Could taking Viagra come with an extra advantage?

This transcript has been edited for clarity.

Welcome to Impact factor, your weekly dose of comments on a new medical study. I’m Dr. F. Perry Wilson, from the Yale School of Medicine.

Okay, let’s get something out of the way. This week, we’re talking about drugs for erectile dysfunction (ED) and long-term mortality, thanks to this study, which appear in the Journal of the American College of Cardiology.

I know, you think I’m going to be immature about it – jokes, puns, that kind of thing. Well, I’m sorry to disappoint you, but this is a serious comment about serious study.

Briefly, the researchers found a different channel between men treated with phosphodiesterase-5 (PDE5) inhibitors, such as Viagra, and those treated with alprostadil.

OK sorry. I’m done now.

The background here is that it has long been established that ED is associated with poor cardiovascular outcomes, probably because it is a substitute for vascular disease. Previous studies of men with erectile dysfunction found that those who received PDE5 inhibitors had lower rates of poor results than men who did not receive these drugs. But comparing men who receive ED prescriptions with those who don’t can be prejudiced. The men who receive these recipes are healthy enough for sexual activity, for example.

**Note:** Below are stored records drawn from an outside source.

import Summits.FinalStateConjecture.FinalStateConjecture.Theorems.EIHFluxBalanceInertialRecessionChargeKinematicsStatusPiece
import Summits.FinalStateConjecture.FinalStateConjecture.Theorems.EIHFluxBalanceInertialRecessionChargeKinematicsBreakpoints
import Summits.FinalStateConjecture.FinalStateConjecture.Theorems.EIHFluxBalanceInertialRecessionChargeKinematicsEscapeBudgets

/-!
# Route EIHFluxBalance — `InertialRecession`, line `old-light-leaves-the-cone`: charge kinematics,
# XXVI (general N, mechanism (E) assembled: the anchor's increment via radius rules)

Helper file for the crux `stmt-FinalStateConjecture-10166`
(`Summit.FinalStateConjecture.FinalStateConjecture.Theses.EIHFluxBalance.InertialRecession`), second line
lead, endgame stub `stub_expandingChargeKinematics` (S4: abstract quasi-conserved window charges with the
slack-form window law and the single-hole identification ⇒ Cesàro velocities of the painted centres).
THE ESCAPE SERIES: the endgame for `N = 3` (Case A all-pairs freezing is `ChargeKinematicsAllPairs*`;
Case B, the escape of a fast hole from a velocity-tight pair, is this series; the assembly is
`ChargeKinematicsThree`).

XXVI — GENERAL N, MECHANISM (E) ASSEMBLED (`anchor_increment_via_rules`): breakpoints from the blocking
functions, constant weak signs between consecutive breakpoints, one status piece each, telescoping; the
count of pieces is polynomial in the number of partners, rules and externals.

Every statement is Mathlib-only real analysis over the stub's verbatim hypotheses ([folklore]); the abstract
charge `P` is arbitrary (adversarial), constrained only by the window law and the identification.
-/

set_option linter.dupNamespace false

noncomputable section

open Filter Set Metric Real
open scoped Topology

namespace Summit.FinalStateConjecture.FinalStateConjecture.Theorems.ChargeKinematics

open Literature.Geometry.Lorentzian

/-! ## The anchor's increment via rules -/

section ViaRules

open MeasureTheory intervalIntegral
import Summits.MatrixMultiplication.MatrixMultiplication.Theorems.AbelianSTPPCensusTAStatEDefs

/-!
# T_A static certificate, range `6380 … 6779` (t*-indexed linear checker with the k-member tree at `τ = 2371/1000`): kernel evaluation, the domination checks (table and extra U11-G entries), volumes `601 … 1200`, and completeness chunks of the bucket lists

Cell mm-stpp (rung F-M1), tier T_A = «beat `2.371`, the record exponent (ADVXXZ'25 / DEK+26 rounded)»; checker in `AbelianSTPPCensusTAStatEDefs.lean`, table and bucket lists in `AbelianSTPPCensusTAStatEData.lean`
(pattern: theory g12's `AbelianSTPPCensusTAStatDDom*/DCk*.lean`).  `decide` with kernel reduction (standard axioms; no `native_decide`), `Elab.async false`;
consumed by `TAStatE.checkV_sound` / `TAStatE.domV_sound` / `TAStatE.m2V_sound` in the leaf `AbelianSTPPCensusLeafTA6779Closed.lean`.
WHAT THIS IS NOT: arithmetic on shape lists only; no statement about STPP families or `ω`.
-/

set_option linter.dupNamespace false
set_option autoImplicit false
set_option Elab.async false

namespace Summit.MatrixMultiplication.MatrixMultiplication.Theorems.TAStatE

set_option maxHeartbeats 0 in
/-- Domination chunk: every sorted candidate shape of the volumes `601 … 900` is dominated by the table (1976 shapes). [original] -/
theorem dom601 : TAStatE.domV 300 601 = true := by decide +kernel

set_option maxHeartbeats 0 in
/-- Domination chunk: every sorted candidate shape of the volumes `901 … 1200` is dominated by the table (2121 shapes). [original] -/
theorem dom901 : TAStatE.domV 300 901 = true := by decide +kernel

set_option maxHeartbeats 0 in
/-- Extra-domination chunk: every sorted candidate shape of the volumes `601 … 900` is dominated at the extra U11-G entries of every level covering it. [original] -/
theorem xdom601 : TAStatE.domXTV 300 601 = true := by decide +kernel

set_option maxHeartbeats 0 in
/-- Extra-domination chunk: every sorted candidate shape of the volumes `901 … 1200` is dominated at the extra U11-G entries of every level covering it. [original] -/
theorem xdom901 : TAStatE.domXTV 300 901 = true := by decide +kernel

end Summit.MatrixMultiplication.MatrixMultiplication.Theorems.TAStatE
import Summits.ValiantsHypothesis.ValiantsHypothesis.Theses.BorderApolarity

/-!
# Route BorderApolarity — `ToricReduction` (item stmt-ValiantsHypothesis-14757)

Closes the support item `ToricReduction` of route `route-ValiantsHypothesis-BorderApolarity`
(sub-problem `ValiantsHypothesis`): the pure-logic glue

  `ToricFixedPoints → ToricWitnessObstructionQP → FixedWitnessObstructionQP`.

Given `c`, let `n₀` be the threshold of `ToricWitnessObstructionQP c` and take `n₀' := max n₀ 3`.
For `n ≥ n₀'` and `n ≤ m ≤ 2 ^ ((log₂ n + c) ^ c)`, suppose `(P, J)` is a Borel-fixed border-apolar
witness as in `FixedWitnessObstructionQP` (W1 `P t ∈ GL·det_m`, W2/W3 `J` is the degree-wise
Kuratowski limit of the annihilators `Ann_k(P t)`, W4 `J` is `H₀(n,m)`-stable, W5 `J_k ⊆ Ann_k(pp)`,
`pp = X₀₀^(m-n) per_n`).  `ToricFixedPoints n m` (which needs `3 ≤ n ≤ m`, whence the `max`) turns
W1, W2 ∧ W3, W4 into `u g : GL_(m²)` and weights `w` such that the SAME `J` is the Kuratowski limit
along the toric curve `Q_t = u · diag((t+2)^w) · g · det_m`; W4 and W5 are properties of `J` alone
and carry over verbatim, so `(u, g, w, J)` is exactly a witness forbidden by
`ToricWitnessObstructionQP c` at `(n, m)`.  The `let act / rk` bindings of the three decls are
syntactically identical, so after `simp only []` the proof is intro/obtain/exact (the same term as
the `have h_FixedWitnessObstructionQP` step of the route's deciding theorem `closes`).
-/

namespace Summit.ValiantsHypothesis.ValiantsHypothesis.Theorems

open Summit.ValiantsHypothesis.ValiantsHypothesis.Theses.BorderApolarity

/-- **`ToricReduction` holds** (support item stmt-ValiantsHypothesis-14757 of route
`BorderApolarity`, pure logic): the toric normal form of `H₀`-fixed limit points
(`ToricFixedPoints`) together with the absence of toric witnesses in the quasi-polynomial window
(`ToricWitnessObstructionQP`) gives the absence of any Borel-fixed border-apolar witness there
(`FixedWitnessObstructionQP`); threshold `max n₀ 3`. -/
theorem toricReduction_proof :
    Summit.ValiantsHypothesis.ValiantsHypothesis.Theses.BorderApolarity.ToricReduction := by
  unfold ToricReduction
  intro hTFP hTWO c
  obtain ⟨n₀, hn₀⟩ := hTWO c
  refine ⟨max n₀ 3, ?_⟩
  intro n hn m inst hnm hm
  have h3n : 3 ≤ n := le_trans (le_max_right n₀ 3) hn
  have hn' : n ≥ n₀ := le_trans (le_max_left n₀ 3) hn
  have hWn := @hn₀ n hn' m inst hnm hm
  have hTn := @hTFP n m inst h3n hnm
  simp only [] at hWn hTn ⊢
  rintro ⟨P, J, hP, hlo, hup, hstab, hpp⟩
  obtain ⟨u, g, w, hQ⟩ := hTn P J hP ⟨hlo, hup⟩ hstab
  exact hWn ⟨u, g, w, J, hQ.1, hQ.2, hstab, hpp⟩

end Summit.ValiantsHypothesis.ValiantsHypothesis.Theorems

A better control group may be men with erectile dysfunction receiving another type of treatment, such as alprostadil, which is applied locally (via injection, cream or urethral suppository).

The study comes from Sweden, home to an excellent pharmacoepidemiology, thanks to its national health database that includes a large amount of data on the state of health, medicines and results of everyone in the country.

The researchers identified about 240,000 Swedish men who had a previous myocardial infarction or revascularization. Of that group, about 20,000 were receiving ED medication – mainly PDE5 inhibitors, but enough with alprostadil to do the analysis.


Top line results: Men taking PDE5 inhibitors for ED were much less likely to have myocardial infarction, coronary revascularization or heart failure than those taking alprostadil. In fact, over up to 15 years of follow-up, 14% of men died from any cause in the PDE5 group compared to 26% in the alprostadil group.


Of course, when you see results like that, you immediately think about confusing. Who are these men who use injections when there is a pill on the market that has the same effect? You can see here that the populations were dramatically different. Men taking alprostadil were more likely to have diabetes, COPD, stroke and active cancer, and were basically more ill in any way that the researchers could measure.


Adjusting for all of these factors dramatically mitigated the observed benefit of PDE5 inhibitors – but did not eliminate it. The class was still associated with lower rates of cardiovascular and all-cause mortality.


My gut [reaction] is to interpret studies like this in a conservative way. The dramatic differences observed in the baseline characteristics in the two study groups suggest that there are quite dramatic differences not observed that could not be explained by statistics. The authors had no data on smoking or body mass index, for example.

They did their best with what they had, showing that there was something like a dose-response effect here, with men filling in most The prescriptions for the PDE5 inhibitor are less risky than those that filled it less. And, of course, there really is biological plausibility for that purpose; remember that PDE5s were initially developed to be antihypertensive and anti-anginal drugs. The effect on ED was a happy accident or perhaps the result of a pharmaceutical executive finding a magic lamp.

And there are others, ahem, mechanisms why these drugs can improve long-term results. Without data on sexual activity, we cannot separate the pharmacological effects of these drugs on blood vessels from their effects on, say, lifestyle. Perhaps these men had more to live for. Several studies – yes, observational ones – have suggested that more sexual activity is associated with longer life.

You would need a randomized trial to separate all of this, one that I am sure will have no problems with recruitment. In the meantime, the data we have seems to suggest that, with PDE5 inhibitors, you may be getting more than you expected. Just remember, if your life spans more than 4 hours, call your doctor.

F. Perry Wilson, MD, MSCE, is an associate professor of medicine and director of the Yale Clinical and Translational Research Accelerator. His scientific communication work can be found on the Huffington Post, on the NPR and here on Medscape. He tweets @fperrywilson and hosts a repository of your communication work at www.methodsman.com.